__Aim of the exercise__.
Beginning with the line where "((6.12) ⇒ (6.11): Oseen" appears, repeat every remaining line of the entries exactly, the last line included.

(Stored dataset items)
· · · · ·

import Literature.Analysis.FluidPDE.AncientMildWeak
import Literature.Analysis.FluidPDE.NSBoundedMildOseenDuhamel
import Literature.Analysis.FluidPDE.KNSSRemark61
import Literature.Analysis.FluidPDE.OseenKernelLineIntegrals
import Literature.Analysis.UnboundedOperators.HeatExtensionDecay
import Literature.Analysis.UnboundedOperators.HeatKernelBoundedData
import HarnessLib

/-!
# KNSS 2009, Theorem 6.2, Liouville step: the planar half from Theorem 5.1 on the plane

Analysis/FluidPDE proofs file (theorems only) for the first ("horizontal") half of the
Liouville step of the proof of Koch–Nadirashvili–Seregin–Šverák, Acta Math. 203 (2009) =
arXiv:0709.3599, Theorem 6.2 (named facts `KNSS2009_typeI_rate_liouville` of
`KNSSTypeIRateCore` and `KNSS2009_typeI_rate_liouville_horizontal` of `KNSSTypeIRateLiouville`;
p. 13: "Applying Theorem 5.1 and Remark 6.1 to the field `(w₁, w₃)`, we conclude that
`(w₁, w₃)` must vanish identically"). The data are a field `W : ℝ → ℝ³ → ℝ³` jointly continuous
and bounded on `(−∞, 0) × ℝ³` with weakly divergence-free slices, satisfying the Oseen integral
equation `W(t) = e^{(t−s)Δ} W(s) − B¹_s(W, W)(t)` pointwise for all `s < t < 0`, independent of
`x₂` (Lean coordinate `1`), with `√(−t)‖W(t, x)‖ ≤ C`. This file proves everything in that half
**except the descent to the plane**, which is isolated as an explicit hypothesis:

* `isBoundedAncientMildSolution_of_oseen` (any dimension, viscosity `ν > 0`): an Oseen-mild
  bounded continuous ancient field with weakly divergence-free slices is a bounded ancient mild
  solution in the tree's duality form (`IsBoundedAncientMildSolution`: the representation
  formula tested against a divergence-free test field `φ` gives the two-time identity — the free
  term by the symmetry of the caloric pairing, `integral_inner_heatExtension_comm_of_bound`, the
  Duhamel term by `integral_inner_oseenDuhamel_eq_neg_intervalIntegral`), hence
  (`isBoundedWeakNSSolutionOn_of_oseen`) a bounded weak solution on `ℝⁿ × (−∞, 0)` in KNSS's
  sense (`IsBoundedAncientMildSolution.isBoundedWeakNSSolutionOn`, KNSS §4 (i)–(ii): mild
  solutions are weak solutions);
* `inner_integral_oseenKernel_sub_eq_zero_of_planar_const`, `planar_eq_zero_of_planar_const`
  (**Remark 6.1 for the field `β(t) + W₁e₁`**): if the planar part of `W` is constant in space,
  `W(τ, y) = β(τ) + W₁(τ, y)e₁`, then the planar components of the inner integral
  `∫ K(σ, x − y)[W, W] dy` of the Duhamel term vanish (`∫ K[β, β] dy = 0` by oddness,
  `KNSSRemark61`; the planar part of `∫ K[β, W₁e₁] dy` and all of `∫ K[W₁e₁, W] dy` by the line
  integrals of `OseenKernelLineIntegrals`), so `β(t) = e^{(t−s)Δ}β(s) − 0 = β(s)` for all
  `s < t`, and `√(−s)‖β‖ ≤ C`, `s → −∞`, force `β = 0`;
* `planar_const_of_ae_const`: if the trace `V(t, y) = (W₀, W₂)(t, (y₀, 0, y₁))` of the planar
  part on the plane `x₁ = 0` is a.e. equal to a constant for a.e. `t < 0` (the conclusion of
  Theorem 5.1 for `V`), then by continuity the planar part of `W` is constant in space at every
  `t < 0` (`Measure.eq_of_ae_eq`, `Measure.eqOn_open_of_ae_eq`, and the invariance in `x₁`);
* `KNSS2009_typeI_rate_liouville_horizontal_of_weak_planar` (**assembly**): Theorem 5.1 as
  printed (`KNSS2009_liouville_planar`) implies the horizontal half for every `W` whose planar
  trace `V` is a bounded weak solution on `ℝ² × (−∞, 0)`.

The remaining input — that `V` is a bounded weak solution on the plane (Oseen-mild ⇒ weak on
`ℝ³` by `isBoundedWeakNSSolutionOn_of_oseen`, then descent of bounded weak solutions independent
of one coordinate) — is proved in the sibling file `KNSSTypeIRateLiouvilleDescent`.

## References

* G. Koch, N. Nadirashvili, G. Seregin, V. Šverák, Acta Math. 203 (2009) 83–105 =
  arXiv:0709.3599 (arXiv pages): proof of Theorem 6.2, p. 13; Theorem 5.1, p. 9; Remark 6.1,
  p. 11; §4 (i)–(ii), p. 8. [KochNadirashviliSereginSverak2009]
* P. G. Lemarié-Rieusset, *The Navier–Stokes problem in the 21st century* (2016), Thm. 6.1
  ((6.12) ⇒ (6.11): Oseen solutions are very weak solutions). [LemarieRieusset2016]
-/

noncomputable section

· · · · ·

__Answer area__.
  ((6.12) ⇒ (6.11): Oseen solutions are very weak solutions). [LemarieRieusset2016]
-/

noncomputable section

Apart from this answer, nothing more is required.